I know I whine an awful lot here. I just finished reading a book by Sylvia Browne called Visits from the Afterlife, and in one part of the book she said something about unsuccessful lives being filled with negativity, and successful lives being able to deal with negativity and move on, or something to that effect. So perhaps me dwelling on some of my problems contributes to them. Perhaps not, but it can't hurt anything for me to try to be a bit more positive, and if it helps, well, then, so much the better.

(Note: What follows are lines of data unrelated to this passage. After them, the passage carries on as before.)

import Literature.Probability.LatticeModels.RegularScales
import HarnessLib

/-!
# The two-site bounds (6.5) behind the concentration of `𝐍` (Aizenman–Duminil-Copin 2021, Prop. 6.6)

Topic `Literature/Probability/LatticeModels`. Definitions with bodies and theorems; **no named fact is
introduced** (D-0026).

M. Aizenman, H. Duminil-Copin, Ann. of Math. **194** (2021) = arXiv:1912.07973, §6.2, proof of
**Proposition 6.6** (concentration of `𝐍`, pp. 23–24): with `a_{x,y}(u) = ⟨σ_xσ_u⟩⟨σ_uσ_y⟩/⟨σ_xσ_y⟩`,
`A_{x,y}(2^k) = ∑_{u ∈ 𝔸_y(2^k)} a_{x,y}(u)` and a set `𝒦` of well separated regular scales, "it suffices
to show that `E^{xy,∅}[𝐍ᵢ²] ≤ 1 + C₂/|𝒦|`, which follows from the inequality, for every `ℓ ≥ k` in `𝒦`,
(6.5) `∑_{u ∈ 𝔸_y(2^k), v ∈ 𝔸_y(2^ℓ)} P^{xy,∅}[u,v ↔ x] ≤ A_{x,y}(2^k)A_{x,y}(2^ℓ)(1 + C₃2^{-(ℓ-k)})`",
proved from the two-site switching bound (A.3)
`P^{xy,∅}[u,v ↔ x] ≤ (⟨σ_xσ_u⟩⟨σ_uσ_v⟩⟨σ_vσ_y⟩ + ⟨σ_xσ_v⟩⟨σ_vσ_u⟩⟨σ_uσ_y⟩)/⟨σ_xσ_y⟩` and the
properties P1–P4 of regular scales: case `ℓ > k` by (b1) (P2 at the scale `ℓ`, and the defining
inequality of `𝔸_y`) and (b2) (P3 for the regular scales of `𝒦` between `k` and `ℓ`); case `ℓ = k` by P1,
P4 and the size of `𝔸_y(2^k)`.

This file is the deterministic real-analysis content of that proof, for a translation-invariant
two-point function `S : ℤ^d → ℝ` (centre `x = 0`, far source `y`), a finite set `𝒦` of scales and index
sets `I k ⊆ Ann(2^k, 2^{k+1})`; the hypotheses are exactly the inputs named above — positivity of `S`,
`(c,C)`-regularity of the scales of `𝒦` (`IsRegularScale`, Def. 5.11), their separation
(`(C+2)2^k < 2^ℓ` for `k < ℓ` in `𝒦`), the size `#I_k ≥ γ 2^{dk}` and the DOMINATION inequality defining
`𝔸_y`: `S(y - x') ≤ (1 + κ 2^k/Y) S(y - u)` for `u ∈ I_k`, `x' ∈ Λ_{2^k/16}`, with `2^ℓ ≤ Y` on `𝒦`
(for `y` in a regular scale this is Remark 6.5 / `IsRegularScale.shift_le` with `I_k` the full annulus;
for an arbitrary far `y` it holds with `κ = 0` on the cube `FarPointGoodDirections.goodCube`):

* `switchCoeff S y u = S(u)S(y-u)/S(y)` (`a_{0,y}(u)`), `switchTotal S y I = ∑_{u∈I} a(u)` (`A`),
  `twoSiteTerm S y v w = (S(w)S(v-w)S(y-v) + S(v)S(w-v)S(y-w))/S(y)` (the bound (A.3) on `P[v,w ↔ 0]`);
* `le_of_regularChain` — P3 iterated along the regular scales between `k` and `ℓ` ((b2));
* `sum_twoSiteTerm_offDiag_le` — **(6.5), `k < ℓ`**: `∑_{v∈I_k,w∈I_ℓ} t(v,w) ≤ A_kA_ℓ(1 + C″2^{-r})`,
  `r = #(𝒦 ∩ [k,ℓ))`;
* `sum_twoSiteTerm_diag_le` — **(6.5), `k = ℓ`**: `∑_{v,w∈I_k} t(v,w) ≤ C_Δ A_k²`;
* `sum_inv_mul_sum_twoSiteTerm_le` — the normalised double sum over `𝒦 × 𝒦` is `≤ |𝒦|² + C_* |𝒦|`, i.e.
  "`E[𝐍ᵢ²] ≤ 1 + C₂/|𝒦|`" once divided by `|𝒦|²` (the form fed to `Current.mixingCore`, hypothesis `hB`).

## References

* M. Aizenman, H. Duminil-Copin, Ann. of Math. 194 (2021), arXiv:1912.07973, §6.2, proof of Prop. 6.6,
  (6.5) and (b0)–(b2), (aaas) (pp. 23–24); Def. 5.11 (regular scales, p. 20) [AizenmanDuminilCopinAnnals2021].
-/

noncomputable section

open Finset

namespace Literature.Probability.LatticeModels

variable {d : ℕ}

/-! ### The quantities -/

/-- `a_{0,y}(u) = S(u)S(y-u)/S(y)` — "`a_{x,y}(u) := ⟨σ_xσ_u⟩⟨σ_uσ_y⟩/⟨σ_xσ_y⟩`" with `x = 0`.
[cite: AizenmanDuminilCopinAnnals2021, arXiv:1912.07973 §6.2, definition of 𝐍ᵢ (p. 23)] -/
def switchCoeff (S : Site d → ℝ) (y u : Site d) : ℝ := S u * S (y - u) / S y

/-- `A_{0,y}(I) = ∑_{u ∈ I} a_{0,y}(u)`. [cite: AizenmanDuminilCopinAnnals2021, arXiv:1912.07973 §6.2, definition of 𝐍ᵢ (p. 23)] -/
def switchTotal (S : Site d → ℝ) (y : Site d) (I : Finset (Site d)) : ℝ := ∑ u ∈ I, switchCoeff S y u

/-- The two-site bound (A.3) on `P^{0y,∅}[v, w ↔ 0]`:
`t(v,w) = (S(w)S(v-w)S(y-v) + S(v)S(w-v)S(y-w))/S(y)`. [cite: AizenmanDuminilCopinAnnals2021, arXiv:1912.07973 §6.2, (b0) (p. 24) and Prop. A.3] -/
def twoSiteTerm (S : Site d → ℝ) (y v w : Site d) : ℝ :=
  (S w * S (v - w) * S (y - v) + S v * S (w - v) * S (y - w)) / S y

/-- `t(v,w) = t(w,v)`. [folklore] -/
theorem twoSiteTerm_comm (S : Site d → ℝ) (y v w : Site d) : twoSiteTerm S y v w = twoSiteTerm S y w v := by
  unfold twoSiteTerm; ring

variable {S : Site d → ℝ}

/-- `a(u) > 0` for a positive `S`. [folklore] -/
theorem switchCoeff_pos (hS : ∀ x, 0 < S x) (y u : Site d) : 0 < switchCoeff S y u := by
  unfold switchCoeff; exact div_pos (mul_pos (hS _) (hS _)) (hS _)

/-- `A(I) ≥ 0`. [folklore] -/
theorem switchTotal_nonneg (hS : ∀ x, 0 < S x) (y : Site d) (I : Finset (Site d)) : 0 ≤ switchTotal S y I :=
  Finset.sum_nonneg fun u _ => (switchCoeff_pos hS y u).le

/-- **The two-site term through the switch coefficients** ((b0)): for positive `S`,
`t(v,w) = a(v)a(w)·[S(v-w)S(y)/(S(v)S(y-w))] + a(v)a(w)·[S(w-v)S(y)/(S(w)S(y-v))]`.
[cite: AizenmanDuminilCopinAnnals2021, arXiv:1912.07973 §6.2, (b0) (p. 24)] -/
theorem twoSiteTerm_eq (hS : ∀ x, 0 < S x) (y v w : Site d) :
    twoSiteTerm S y v w =
      switchCoeff S y v * switchCoeff S y w * (S (v - w) * S y / (S v * S (y - w))) +
        switchCoeff S y v * switchCoeff S y w * (S (w - v) * S y / (S w * S (y - v))) := by
  unfold twoSiteTerm switchCoeff
  have h1 := (hS y).ne'
  have h2 := (hS v).ne'
  have h3 := (hS w).ne'
  have h4 := (hS (y - v)).ne'
  have h5 := (hS (y - w)).ne'
  field_simp

/-! ### P3 along a chain of regular scales ((b2)) -/

/-- The axis point `2^j e_{i₀}` lies in `Λ_{2^j}`. [folklore] -/
theorem single_pow_mem_box (i₀ : Fin d) (j : ℕ) : (Pi.single i₀ ((2 : ℤ) ^ j) : Site d) ∈ box d (2 ^ j) := by
  rw [mem_box_iff_supNorm_le, Site.supNorm_single, Int.natAbs_pow]
  simp

/-- The axis point `2^j e_{i₀}` has sup norm `2^j`. [folklore] -/
theorem supNorm_single_pow (i₀ : Fin d) (j : ℕ) : Site.supNorm (Pi.single i₀ ((2 : ℤ) ^ j) : Site d) = 2 ^ j := by
  rw [Site.supNorm_single, Int.natAbs_pow]
  simp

Still no word on the new position. All I can figure is, maybe more people decided to apply at the last minute, and they're still interviewing. Either that, or they're trying to decide how much of a raise I should get with the new position. LOL I reckon we'll hear when we hear. In the meantime, I'll keep looking elsewhere, because I know I won't be happy long-term at this job. And it's hard to stay positive when your work, the place where you spend the better part of your waking hours, makes you feel so down about yourself and your abilities.
I really should go to bed. I find it harder and harder to drag myself out of bed in the mornings. Part of the reason for that is that I'm not enthused about going to work, but part of it is because I don't get near enough sleep. So I'll write more later - right now, it's time to go take a good hard look at the back of my eyelids.
4 comments:
(Take two...this time without so many typos!)
You know something, "negativity" and blogs seem to go hand-in-hand. I often question whether I should just not blog about my issues. But on the other hand, my blog is my place to vent about my problems...about my fears and my gripes. If I didn't have my blog, I think I would be worse off emotionally than I am now. Negativity is how you look at life in general...not what you write about. Your blog is yours to do with what you please. If you need to bitch, by all means bitch. I don't know you personally, but you do NOT come across as a negative person.
Hugs to you girl.
Thanks, Kellie! Sometimes I just feel like a big ol' whiny butt. And I'm more likely to vent and bitch here, and try to make that focus on having a better attitude part of my daily routine. But I'm glad to know I don't come across as exceedingly negative.
nope, your not a whiner anymore than the rest of us. The sentence you mentioned in the book about negativity and unfufillment may really make sense for some parts of my professional life.
As for venting...hell after all you have been through Lisa...I'd vent my ass off!